What needs to be done: Print every line of the listing below, starting with the line that holds "[cite: MilneADT2006, I" and going on through the line that holds "set 𝓗 : SelmerStructure", both included, and print nothing else.

Available data:

import Summits.BirchSwinnertonDyer.Rank1Residual.X11b.PoitouTateSelmerCounting
import Summits.BirchSwinnertonDyer.Rank1Residual.GaloisImage.KolyvaginLevelCounting
import HarnessLib

/-!
# The PRODUCT counting form of Poitou–Tate duality for Selmer structures:
# `[H¹_𝓖(K,M) : H¹_𝓕(K,M)] · [H¹_{𝓕^*}(K,M^D) : H¹_{𝓖^*}(K,M^D)] = ∏_{v ∈ T} [𝓖_v : 𝓕_v]`
# for `𝓕 ≤ 𝓖` differing at a FINITE SET `T` of finite places (cell `b2b-bsdres`, CLASS-CLOSURE
# lane, class O10 — x1b GEN 36, class lead; file 58 of the series: brick B5 of the global count (C)
# in the form the count needs — several places at once — over the tree's named fact
# `poitouTate_selmerStructure_duality` and X11b's one-place counting form)

HONEST FRAMING (cell `b2b-bsdres`, run/shared/lean/b2b/bsd-rank1-residual/, verbatim in every
file): the goal of the cell is to DELETE the COMBINATION-SHAPED residual classes of the
Birch–Swinnerton-Dyer formula for ALL analytic-rank `≤ 1` elliptic curves over `ℚ` — "full BSD
formula for every rank `≤ 1` curve in class `C`" assembled STRICTLY from published theorems — so
that the rank-`≤ 1` remainder becomes exactly the CONSTRUCTION-SHAPED classes, which are TYPED
(missing-input `Prop`s), NOT attempted. This is not "finishing BSD". CLASS-CLOSURE lane: prove
what is provable now; shrink each hard class to its core with data; no claim beyond stated classes;
research routes on CONSTRUCTION-SHAPED X12 / O10; census / instrument output = EVIDENCE / conjecture
items, NEVER a Literature fact; `RESIDUAL-MAP.md` marks change only by signed lines. THIS FILE:
TOOL THEOREMS ONLY in the Poitou–Tate vocabulary of the tree
(`DiscreteGaloisModule.SelmerStructure`, `LocalInvariants.dualSelmerStructure`; the Poitou–Tate
input is the property list of the named fact `poitouTate_selmerStructure_duality`, taken as
HYPOTHESES `IsPerfect`, `SumLocalTermEqZero`, `SelmerComplement` on the family `inv`, exactly as in
X11b's `PoitouTateSelmerCounting`) — no definition, no named Literature fact, no Summits-side fact
`def … : Prop`, no `sorry`, axioms standard; nothing is booked; no label / mark / count / sub-cell
moves; O10 stays OPEN / CONSTRUCTION-SHAPED; nothing about `BSD(W, p)` of any pair is claimed.

## What

X11b (multr1-p1) proved the counting form of Howard 2004 Thm. 2.1.11 for Selmer structures
`𝓕 ≤ 𝓖` on a finite `n`-torsion module `M`, unramified outside `S`, which differ at ONE finite place
`v₀ ∈ S` (`X11b.PoitouTateCounting.relIndex_selmerGroup_mul_relIndex_dual_eq`; the shape of
Jetchev–Skinner–Wan 2017 Prop. 3.2.1). The global count (C) of class O10 (x1b GEN 31
`C3ETA-TRANSVERSALITY-x1b.md` §4, GEN 36 note §2) compares a level-`0` structure with a level-`∞`
structure that differ at EVERY bad place and at `p`; the same is true of Greenberg's Euler
characteristic computation (LNM 1716 §4) and of the Wiles / Darmon–Diamond–Taylor product formula.
THIS FILE inducts the one-place identity over a finite set `T` of finite places of `S`:

* `relIndex_selmerGroup_mul_relIndex_dual_eq_prod` — for `𝓕 ≤ 𝓖` unramified outside `S`, agreeing
  at every place not of the form `v ∈ T` (`T ⊆ S` finite places):
  **`[H¹_𝓖 : H¹_𝓕] · [H¹_{𝓕^*} : H¹_{𝓖^*}] = ∏_{v ∈ T} [𝓖_v : 𝓕_v]`**.
  Step: `𝓗 = 𝓖` updated at `v₀` to `𝓕_{v₀}` sits between (`𝓕 ≤ 𝓗 ≤ 𝓖`), differs from `𝓖` at `v₀`
  only and from `𝓕` on `T ∖ {v₀}` only; indices and dual indices multiply along the chain
  (`AddSubgroup.relIndex_mul_relIndex`; `selmerGroup_mono`, `dualSelmerStructure_anti`).
* `relIndex_selmerGroup_dvd_prod` — `[H¹_𝓖 : H¹_𝓕] ∣ ∏_{v ∈ T} [𝓖_v : 𝓕_v]`;
  `relIndex_selmerGroup_eq_prod_iff_dual` — equality iff the dual Selmer groups agree
  (surjectivity of `H¹_𝓖 → ⊕_{v ∈ T} 𝓖_v/𝓕_v`).

NOT here: the O10 instance (`M = W[p^n]`, `𝓕` = level-`0` strict-minus structure, `𝓖` = level-`∞`
conditions; the bridge to p17's `strictSignedSelmerLayer` and the stabilisation `n → ∞`).

References: [Howard2004HeegnerKolyvagin] B. Howard, Compositio 140 (2004), Thm. 2.1.11;
[MilneADT2006] I Thm. 4.10; [JetchevSkinnerWan2017] Prop. 3.2.1 proof; [GreenbergLNM1716] §4
(pp. 98–103); H. Darmon, F. Diamond, R. Taylor, *Fermat's Last Theorem* (1997), Thm. 2.19 (the
product formula for `#H¹_𝓛 / #H¹_{𝓛^*}`).
-/

noncomputable section

open scoped Classical

open Function NumberField IsDedekindDomain
open Literature.NumberTheory.GaloisRepresentations
open Literature.NumberTheory.GaloisRepresentations.DiscreteGaloisModule (localTatePairingZMod
  tateDual SelmerStructure)
open Literature.NumberTheory.GaloisCohomology
open Literature.NumberTheory.GaloisCohomology.LocalInvariants
open Summit.BirchSwinnertonDyer.Rank1Residual.GaloisImage.CoreRankZero (selmerGroup_mono)
open Summit.BirchSwinnertonDyer.Rank1Residual.X11b.PoitouTateCounting

universe u

namespace Summit.BirchSwinnertonDyer.Rank1Residual.Additive.PoitouTateCountingProduct

variable {K : Type u} [Field K] [NumberField K] {n : ℕ} {M : Type u} [AddCommGroup M]
  [TopologicalSpace M] [DiscreteTopology M] [Finite M] {inv : LocalInvariants K n}
  {ρ : DiscreteGaloisModule K M} {S : Finset (Place K)}

/-- **The product counting form of Poitou–Tate duality for Selmer structures.** For a family
`inv` with `IsPerfect`, `SumLocalTermEqZero`, `SelmerComplement` (the property list of the named
fact `poitouTate_selmerStructure_duality`), a finite `Γ_K`-module `M` killed by `n`,
`S ⊇ {v ∣ ∞} ∪ {v ∣ n} ∪ Ram(M)`, a finite set `T` of finite places with `T ⊆ S`, and Selmer
structures `𝓕 ≤ 𝓖`, `𝓖` unramified outside `S` (hence `𝓕` too), that agree at every place `v ∉ T`:
**`[H¹_𝓖(K,M) : H¹_𝓕(K,M)] · [H¹_{𝓕^*}(K,M^D) : H¹_{𝓖^*}(K,M^D)] = ∏_{v ∈ T} [𝓖_v : 𝓕_v]`.**
Induction on `T` from X11b's one-place identity through the intermediate structure
`𝓖[v₀ ↦ 𝓕_{v₀}]`. [cite: Howard2004HeegnerKolyvagin, Thm. 2.1.11 (arXiv:1202.6340 p. 6)]
[cite: MilneADT2006, I Thm. 4.10] [cite: GreenbergLNM1716, §4 (pp. 98–103)] -/
theorem relIndex_selmerGroup_mul_relIndex_dual_eq_prod [NeZero n] (hperf : inv.IsPerfect)
    (hvan : inv.SumLocalTermEqZero) (hcomp : inv.SelmerComplement) (hM : ∀ m : M, n • m = 0)
    (hS : ∀ v : HeightOneSpectrum (𝓞 K), (Sum.inr v : Place K) ∉ S →
      ((n : ℕ) : 𝓞 K) ∉ v.asIdeal ∧ GaloisRep.IsUnramifiedAt v ρ)
    (T : Finset (HeightOneSpectrum (𝓞 K))) (hT : ∀ w ∈ T, (Sum.inr w : Place K) ∈ S)
    {𝓕 : SelmerStructure ρ} :
    ∀ {𝓖 : SelmerStructure ρ}, 𝓕 ≤ 𝓖 → 𝓖.IsUnramifiedOutside S →
      (∀ v : Place K, (∀ w ∈ T, v ≠ Sum.inr w) → 𝓕 v = 𝓖 v) →
      𝓕.selmerGroup.relIndex 𝓖.selmerGroup *
          (inv.dualSelmerStructure ρ 𝓖).selmerGroup.relIndex
            (inv.dualSelmerStructure ρ 𝓕).selmerGroup =
        ∏ w ∈ T, (𝓕 (Sum.inr w)).relIndex (𝓖 (Sum.inr w)) := by
  induction T using Finset.induction_on with
  | empty =>
    intro 𝓖 _ _ hdiff
    have hFG : 𝓕 = 𝓖 := funext fun v => hdiff v (fun w hw => absurd hw (Finset.notMem_empty w))
    subst hFG
    rw [Finset.prod_empty, AddSubgroup.relIndex_self, AddSubgroup.relIndex_self, mul_one]
  | insert w₀ T' hw₀ ih =>
    intro 𝓖 hle h𝓖 hdiff
    have hT' : ∀ w ∈ T', (Sum.inr w : Place K) ∈ S := fun w hw => hT w (Finset.mem_insert_of_mem hw)
    have hw₀S : (Sum.inr w₀ : Place K) ∈ S := hT w₀ (Finset.mem_insert_self w₀ T')
    set v₀ : Place K := Sum.inr w₀ with hv₀
    -- the intermediate structure `𝓗 = 𝓖[v₀ ↦ 𝓕 v₀]`
    set 𝓗 : SelmerStructure ρ := Function.update 𝓖 v₀ (𝓕 v₀) with h𝓗
    have h𝓗v₀ : 𝓗 v₀ = 𝓕 v₀ := by rw [h𝓗, Function.update_self]
    have h𝓗ne : ∀ v ≠ v₀, 𝓗 v = 𝓖 v := fun v hv => by rw [h𝓗, Function.update_of_ne hv]
    have hFH : 𝓕 ≤ 𝓗 := fun v => by
      by_cases hv : v = v₀
      · rw [hv, h𝓗v₀]
      · rw [h𝓗ne v hv]; exact hle v
    have hHG : 𝓗 ≤ 𝓖 := fun v => by
      by_cases hv : v = v₀
      · rw [hv, h𝓗v₀]; exact hle v₀
      · rw [h𝓗ne v hv]
    have h𝓗S : 𝓗.IsUnramifiedOutside S := by
      refine ⟨h𝓖.1, fun v hv => ?_⟩
      have hne : (Sum.inr v : Place K) ≠ v₀ := fun h => hv (h ▸ hw₀S)
      rw [h𝓗ne _ hne]
      exact h𝓖.2 v hv
    -- one place: `𝓗 ≤ 𝓖` differ only at `v₀`
    have hone := relIndex_selmerGroup_mul_relIndex_dual_eq hperf hvan hcomp hM hS hHG h𝓗S h𝓖 hw₀S
      (fun v hv => h𝓗ne v hv)
    rw [h𝓗v₀] at hone
    -- induction hypothesis: `𝓕 ≤ 𝓗` differ only on `T'`
    have hdiff' : ∀ v : Place K, (∀ w ∈ T', v ≠ Sum.inr w) → 𝓕 v = 𝓗 v := by
      intro v hv
      by_cases hvv : v = v₀
      · rw [hvv, h𝓗v₀]
      · rw [h𝓗ne v hvv]
        refine hdiff v fun w hw => ?_
        rcases Finset.mem_insert.mp hw with rfl | hw'
        · exact hvv
        · exact hv w hw'
    have hih := ih hT' hFH h𝓗S hdiff'
    have hprod : ∏ w ∈ T', (𝓕 (Sum.inr w)).relIndex (𝓗 (Sum.inr w)) =
        ∏ w ∈ T', (𝓕 (Sum.inr w)).relIndex (𝓖 (Sum.inr w)) := by
      refine Finset.prod_congr rfl fun w hw => ?_
      have hne : (Sum.inr w : Place K) ≠ v₀ := fun h => hw₀ (by
        rw [hv₀] at h
        exact (Sum.inr_injective h) ▸ hw)
      rw [h𝓗ne _ hne]
    rw [hprod] at hih
    -- multiply along the chains `𝓕 ≤ 𝓗 ≤ 𝓖` and `𝓖^* ≤ 𝓗^* ≤ 𝓕^*`
    have hchain : 𝓕.selmerGroup.relIndex 𝓖.selmerGroup =
        𝓕.selmerGroup.relIndex 𝓗.selmerGroup * 𝓗.selmerGroup.relIndex 𝓖.selmerGroup :=
      (AddSubgroup.relIndex_mul_relIndex _ _ _ (selmerGroup_mono hFH) (selmerGroup_mono hHG)).symm
    have hchain' : (inv.dualSelmerStructure ρ 𝓖).selmerGroup.relIndex
          (inv.dualSelmerStructure ρ 𝓕).selmerGroup =
        (inv.dualSelmerStructure ρ 𝓖).selmerGroup.relIndex
            (inv.dualSelmerStructure ρ 𝓗).selmerGroup *
          (inv.dualSelmerStructure ρ 𝓗).selmerGroup.relIndex
            (inv.dualSelmerStructure ρ 𝓕).selmerGroup :=
      (AddSubgroup.relIndex_mul_relIndex _ _ _
        (selmerGroup_mono (inv.dualSelmerStructure_anti ρ hHG))
        (selmerGroup_mono (inv.dualSelmerStructure_anti ρ hFH))).symm
    rw [Finset.prod_insert hw₀, hchain, hchain', ← hone, ← hih]
    ring

/-- **`[H¹_𝓖 : H¹_𝓕] ∣ ∏_{v ∈ T} [𝓖_v : 𝓕_v]`**, the cofactor being the index of the dual Selmer
groups. [cite: Howard2004HeegnerKolyvagin, Thm. 2.1.11 (arXiv:1202.6340 p. 6)] -/
theorem relIndex_selmerGroup_dvd_prod [NeZero n] (hperf : inv.IsPerfect)
    (hvan : inv.SumLocalTermEqZero) (hcomp : inv.SelmerComplement) (hM : ∀ m : M, n • m = 0)
    (hS : ∀ v : HeightOneSpectrum (𝓞 K), (Sum.inr v : Place K) ∉ S →
      ((n : ℕ) : 𝓞 K) ∉ v.asIdeal ∧ GaloisRep.IsUnramifiedAt v ρ)
    (T : Finset (HeightOneSpectrum (𝓞 K))) (hT : ∀ w ∈ T, (Sum.inr w : Place K) ∈ S)
    {𝓕 𝓖 : SelmerStructure ρ} (hle : 𝓕 ≤ 𝓖)
    (h𝓖 : 𝓖.IsUnramifiedOutside S) (hdiff : ∀ v : Place K, (∀ w ∈ T, v ≠ Sum.inr w) → 𝓕 v = 𝓖 v) :
    𝓕.selmerGroup.relIndex 𝓖.selmerGroup ∣ ∏ w ∈ T, (𝓕 (Sum.inr w)).relIndex (𝓖 (Sum.inr w)) :=
  Dvd.intro _ (relIndex_selmerGroup_mul_relIndex_dual_eq_prod hperf hvan hcomp hM hS T hT hle h𝓖 hdiff)

/-- **`[H¹_𝓖 : H¹_𝓕] = ∏_{v ∈ T} [𝓖_v : 𝓕_v]` iff `H¹_{𝓕^*}(K, M^D) = H¹_{𝓖^*}(K, M^D)`** — the
localisation `H¹_𝓖/H¹_𝓕 ↪ ⊕_{v ∈ T} 𝓖_v/𝓕_v` is onto iff the dual Selmer groups agree (provided
the local indices are non-zero, i.e. finite — automatic for finite `M`).
[cite: Howard2004HeegnerKolyvagin, Thm. 2.1.11 (arXiv:1202.6340 p. 6)]
[cite: JetchevSkinnerWan2017, Prop. 3.2.1 and Prop. 3.3.2 (arXiv:1512.06894 pp. 10–11)] -/
theorem relIndex_selmerGroup_eq_prod_iff_dual [NeZero n] (hperf : inv.IsPerfect)
    (hvan : inv.SumLocalTermEqZero) (hcomp : inv.SelmerComplement) (hM : ∀ m : M, n • m = 0)
    (hS : ∀ v : HeightOneSpectrum (𝓞 K), (Sum.inr v : Place K) ∉ S →
      ((n : ℕ) : 𝓞 K) ∉ v.asIdeal ∧ GaloisRep.IsUnramifiedAt v ρ)
    (T : Finset (HeightOneSpectrum (𝓞 K))) (hT : ∀ w ∈ T, (Sum.inr w : Place K) ∈ S)
    {𝓕 𝓖 : SelmerStructure ρ} (hle : 𝓕 ≤ 𝓖)
    (h𝓖 : 𝓖.IsUnramifiedOutside S) (hdiff : ∀ v : Place K, (∀ w ∈ T, v ≠ Sum.inr w) → 𝓕 v = 𝓖 v)
    (hpos : ∏ w ∈ T, (𝓕 (Sum.inr w)).relIndex (𝓖 (Sum.inr w)) ≠ 0) :
    𝓕.selmerGroup.relIndex 𝓖.selmerGroup = ∏ w ∈ T, (𝓕 (Sum.inr w)).relIndex (𝓖 (Sum.inr w)) ↔
      (inv.dualSelmerStructure ρ 𝓕).selmerGroup = (inv.dualSelmerStructure ρ 𝓖).selmerGroup := by
  have h := relIndex_selmerGroup_mul_relIndex_dual_eq_prod hperf hvan hcomp hM hS T hT hle h𝓖 hdiff
  have hanti : (inv.dualSelmerStructure ρ 𝓖).selmerGroup ≤ (inv.dualSelmerStructure ρ 𝓕).selmerGroup :=
    selmerGroup_mono (inv.dualSelmerStructure_anti ρ hle)
  constructor
  · intro heq
    rw [heq] at h
    have h1 : (inv.dualSelmerStructure ρ 𝓖).selmerGroup.relIndex
        (inv.dualSelmerStructure ρ 𝓕).selmerGroup = 1 := by
      have := h
      nth_rw 2 [← mul_one (∏ w ∈ T, (𝓕 (Sum.inr w)).relIndex (𝓖 (Sum.inr w)))] at this
      exact Nat.eq_of_mul_eq_mul_left (Nat.pos_of_ne_zero hpos) this
    exact le_antisymm (AddSubgroup.relIndex_eq_one.mp h1) hanti
  · intro heq
    rw [heq, AddSubgroup.relIndex_self, mul_one] at h
    exact h

end Summit.BirchSwinnertonDyer.Rank1Residual.Additive.PoitouTateCountingProduct

end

Answer area:
[cite: MilneADT2006, I Thm. 4.10] [cite: GreenbergLNM1716, §4 (pp. 98–103)] -/
theorem relIndex_selmerGroup_mul_relIndex_dual_eq_prod [NeZero n] (hperf : inv.IsPerfect)
    (hvan : inv.SumLocalTermEqZero) (hcomp : inv.SelmerComplement) (hM : ∀ m : M, n • m = 0)
    (hS : ∀ v : HeightOneSpectrum (𝓞 K), (Sum.inr v : Place K) ∉ S →
      ((n : ℕ) : 𝓞 K) ∉ v.asIdeal ∧ GaloisRep.IsUnramifiedAt v ρ)
    (T : Finset (HeightOneSpectrum (𝓞 K))) (hT : ∀ w ∈ T, (Sum.inr w : Place K) ∈ S)
    {𝓕 : SelmerStructure ρ} :
    ∀ {𝓖 : SelmerStructure ρ}, 𝓕 ≤ 𝓖 → 𝓖.IsUnramifiedOutside S →
      (∀ v : Place K, (∀ w ∈ T, v ≠ Sum.inr w) → 𝓕 v = 𝓖 v) →
      𝓕.selmerGroup.relIndex 𝓖.selmerGroup *
          (inv.dualSelmerStructure ρ 𝓖).selmerGroup.relIndex
            (inv.dualSelmerStructure ρ 𝓕).selmerGroup =
        ∏ w ∈ T, (𝓕 (Sum.inr w)).relIndex (𝓖 (Sum.inr w)) := by
  induction T using Finset.induction_on with
  | empty =>
    intro 𝓖 _ _ hdiff
    have hFG : 𝓕 = 𝓖 := funext fun v => hdiff v (fun w hw => absurd hw (Finset.notMem_empty w))
    subst hFG
    rw [Finset.prod_empty, AddSubgroup.relIndex_self, AddSubgroup.relIndex_self, mul_one]
  | insert w₀ T' hw₀ ih =>
    intro 𝓖 hle h𝓖 hdiff
    have hT' : ∀ w ∈ T', (Sum.inr w : Place K) ∈ S := fun w hw => hT w (Finset.mem_insert_of_mem hw)
    have hw₀S : (Sum.inr w₀ : Place K) ∈ S := hT w₀ (Finset.mem_insert_self w₀ T')
    set v₀ : Place K := Sum.inr w₀ with hv₀
    -- the intermediate structure `𝓗 = 𝓖[v₀ ↦ 𝓕 v₀]`
    set 𝓗 : SelmerStructure ρ := Function.update 𝓖 v₀ (𝓕 v₀) with h𝓗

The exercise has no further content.